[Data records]
import Summits.Ventures.CertifiedArithmetic.LowPrec.SRDyadicGridP3109
import HarnessLib

/-!
# The threshold table, row by row: `Thresholds φ L J P I₁ I₂` for the OCP, IEEE and P3109 formats

HONEST FRAMING: certified error envelopes and provably optimal rounding/accumulation schemes for
low-precision formats under stated cost models; every table by two implementations; no hardware or
vendor claims.

File LXXXVII of the SR slice.  File LXXXVI packaged the exact random-bit thresholds of the P3109
stochastic modes on a value set as one proposition `Thresholds φ L J P I₁ I₂` (trees exact from `L`
bits and `L` attained; product rounding `P`-bit with `J` attained by `quantum²`; one-stage inner
products exact from `I₁ = L + J`, attained; two-stage exact from `I₂ = max L P`) and instantiated it
for the P3109 `binary8pP` formats and the OCP FP8 pair.  This file completes the published summary
table (`THEOREMS-R3.md` §7s, `paper/sr.tex` "Summary: exact random-bit thresholds"): every
one-format row is ONE kernel-checked instance —

| format | `L` | `J` | `P` | `I₁` | `I₂` | theorem |
|---|---|---|---|---|---|---|
| E3M2 (OCP FP6) | 6 | 4 | 4 | 10 | 6 | `e3m2_thresholds` |
| E2M3 (OCP FP6) | 2 | 3 | 4 | 5 | 4 | `e2m3_thresholds` |
| E4M3 (OCP FP8) | 14 | 9 | 9 | 23 | 14 | `ocp_fp8_thresholds` (LXXXVI) |
| E5M2 (OCP FP8) | 29 | 16 | 16 | 45 | 29 | `ocp_fp8_thresholds` (LXXXVI) |
| binary16 | 29 | 24 | 24 | 53 | 29 | `binary16_thresholds` |
| bfloat16 | 253 | 133 | 133 | 386 | 253 | `bfloat16_thresholds` |
| binary32 | 253 | 149 | 149 | 402 | 253 | `binary32_thresholds` |
| binary8p3 / 8p4 / 8p5 | 30 / 14 / 6 | 17 / 10 / 7 | 17 / 10 / 7 | 47 / 24 / 13 | 30 / 14 / 7 | LXXXVI |

(E2M1, `bias + m = 2`, is outside the generic hypothesis `bias + m ≥ 3`; its row `2, 1, 2, 3, 2` is
the kernel certificate of files LXXVII/LXXVIII and `prod_law_normal_formats`.)  For E2M3 note
`P = 4 > J = 3` and `I₂ = 4 > L = 2`: as for `binary8p5`, the product rounding binds, here through
the NORMAL term `m + 1 = 4` (attained, `prod_law_normal_formats`).
-/

namespace Summit.Ventures.CertifiedArithmetic.LowPrec.SR.LimitedBits

open Literature.ComputerArithmetic.P3109
open Literature.ComputerArithmetic.ConnollyHighamMary2021
open Literature.ComputerArithmetic.FloatingPoint (Format MiniFloat)
open Literature.ComputerArithmetic.FloatingPoint.MiniFloat (valueSet valueSet_nonempty)
open Summit.Ventures.CertifiedArithmetic.LowPrec.SR
open Finset STree

/-- **OCP FP6 E3M2: TREE 6, J 4, PROD 4, IP1 10, IP2 6.** -/
theorem e3m2_thresholds : Thresholds Format.E3M2 6 4 4 10 6 :=
  valueSet_thresholds_exact _ _ _ _ _ _ (by decide) (by decide) (by decide) (by decide) (by decide)
    (by decide) (by decide) (by decide)

/-- **OCP FP6 E2M3: TREE 2, J 3, PROD 4, IP1 5, IP2 4** — the product rounding (normal term
`m + 1 = 4`) binds the two-stage threshold. -/
theorem e2m3_thresholds : Thresholds Format.E2M3 2 3 4 5 4 :=
  valueSet_thresholds_exact _ _ _ _ _ _ (by decide) (by decide) (by decide) (by decide) (by decide)
    (by decide) (by decide) (by decide)

set_option maxRecDepth 8192 in
/-- **IEEE binary16: TREE 29, J 24, PROD 24, IP1 53, IP2 29.** -/
theorem binary16_thresholds : Thresholds Format.Binary16 29 24 24 53 29 :=
  valueSet_thresholds_exact _ _ _ _ _ _ (by decide) (by decide) (by decide) (by decide) (by decide)
    (by decide) (by decide) (by decide)

set_option maxRecDepth 8192 in
/-- **bfloat16: TREE 253, J 133, PROD 133, IP1 386, IP2 253.** -/
theorem bfloat16_thresholds : Thresholds Format.BFloat16 253 133 133 386 253 :=
  valueSet_thresholds_exact _ _ _ _ _ _ (by decide) (by decide) (by decide) (by decide) (by decide)
    (by decide) (by decide) (by decide)

set_option maxRecDepth 8192 in
/-- **IEEE binary32: TREE 253, J 149, PROD 149, IP1 402, IP2 253.** -/
theorem binary32_thresholds : Thresholds Format.Binary32 253 149 149 402 253 :=
  valueSet_thresholds_exact _ _ _ _ _ _ (by decide) (by decide) (by decide) (by decide) (by decide)
    (by decide) (by decide) (by decide)

/-- **What a `Thresholds` row says operationally** (reading lemma): from the packaged statement, at
`N ≥ I₂` bits every two-stage inner product of format vectors has, under each of the three P3109
rules, exactly the expectation profile of exact SR, while one bit short `probAwayA` vanishes at the
pair `−maxRat + quantum` (`L − 1` bits) and at `quantum²` (`J − 1` bits), both of positive exact
up-probability — i.e. (erratum E1, files LXXXVIII/LXXXIX) at the NEGATIVE pair rule `A` rounds up
twice too often and rules `B`, `C` never, at the positive `quantum²` rule `A` never rounds up: the
thresholds are attained, not merely sufficient. -/
theorem Thresholds.attained {φ : Format} {L J P I₁ I₂ : ℕ} (h : Thresholds φ L J P I₁ I₂) :
    (0 < pUp (valueSet φ) (-φ.maxRat + φ.quantum) ∧
      probAwayA (L - 1) (pUp (valueSet φ) (-φ.maxRat + φ.quantum)) = 0) ∧
    (0 < pUp (valueSet φ) (φ.quantum * φ.quantum) ∧
      probAwayA (J - 1) (pUp (valueSet φ) (φ.quantum * φ.quantum)) = 0) ∧
    (0 < pUp (valueSet φ) (-φ.maxRat + φ.quantum * φ.quantum) ∧
      probAwayA (I₁ - 1) (pUp (valueSet φ) (-φ.maxRat + φ.quantum * φ.quantum)) = 0) := by
  obtain ⟨-, ⟨hv, -, hA⟩, -, ⟨hw, -, hAw⟩, -, ⟨hv', -, hA'⟩, -⟩ := h
  exact ⟨⟨by rw [hv]; positivity, hA⟩, ⟨by rw [hw]; positivity, hAw⟩, ⟨by rw [hv']; positivity, hA'⟩⟩

/-- The table's threshold arithmetic from the `Format` records (`L`, `J`, `P`, `I₁`, `I₂`),
kernel-checked. -/
theorem threshold_table_values :
    (Format.E3M2.emaxCode - 1 = 6 ∧ Format.E3M2.bias + Format.E3M2.manBits - 1 = 4 ∧
      max (Format.E3M2.manBits + 1) 4 = 4 ∧ 6 + 4 = 10 ∧ max 6 4 = 6) ∧
    (Format.E2M3.emaxCode - 1 = 2 ∧ Format.E2M3.bias + Format.E2M3.manBits - 1 = 3 ∧
      max (Format.E2M3.manBits + 1) 3 = 4 ∧ 2 + 3 = 5 ∧ max 2 4 = 4) ∧
    (Format.Binary16.emaxCode - 1 = 29 ∧ Format.Binary16.bias + Format.Binary16.manBits - 1 = 24 ∧
      max (Format.Binary16.manBits + 1) 24 = 24 ∧ 29 + 24 = 53 ∧ max 29 24 = 29) ∧
    (Format.BFloat16.emaxCode - 1 = 253 ∧
      Format.BFloat16.bias + Format.BFloat16.manBits - 1 = 133 ∧
      max (Format.BFloat16.manBits + 1) 133 = 133 ∧ 253 + 133 = 386 ∧ max 253 133 = 253) ∧
    (Format.Binary32.emaxCode - 1 = 253 ∧
      Format.Binary32.bias + Format.Binary32.manBits - 1 = 149 ∧
      max (Format.Binary32.manBits + 1) 149 = 149 ∧ 253 + 149 = 402 ∧ max 253 149 = 253) := by
  decide

end Summit.Ventures.CertifiedArithmetic.LowPrec.SR.LimitedBits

*Exercise aim*. Only lines with the word "probAwayA" are wanted. Find and copy them from the records above.

*Result for this exercise*.
rules, exactly the expectation profile of exact SR, while one bit short `probAwayA` vanishes at the
      probAwayA (L - 1) (pUp (valueSet φ) (-φ.maxRat + φ.quantum)) = 0) ∧
      probAwayA (J - 1) (pUp (valueSet φ) (φ.quantum * φ.quantum)) = 0) ∧
      probAwayA (I₁ - 1) (pUp (valueSet φ) (-φ.maxRat + φ.quantum * φ.quantum)) = 0) := by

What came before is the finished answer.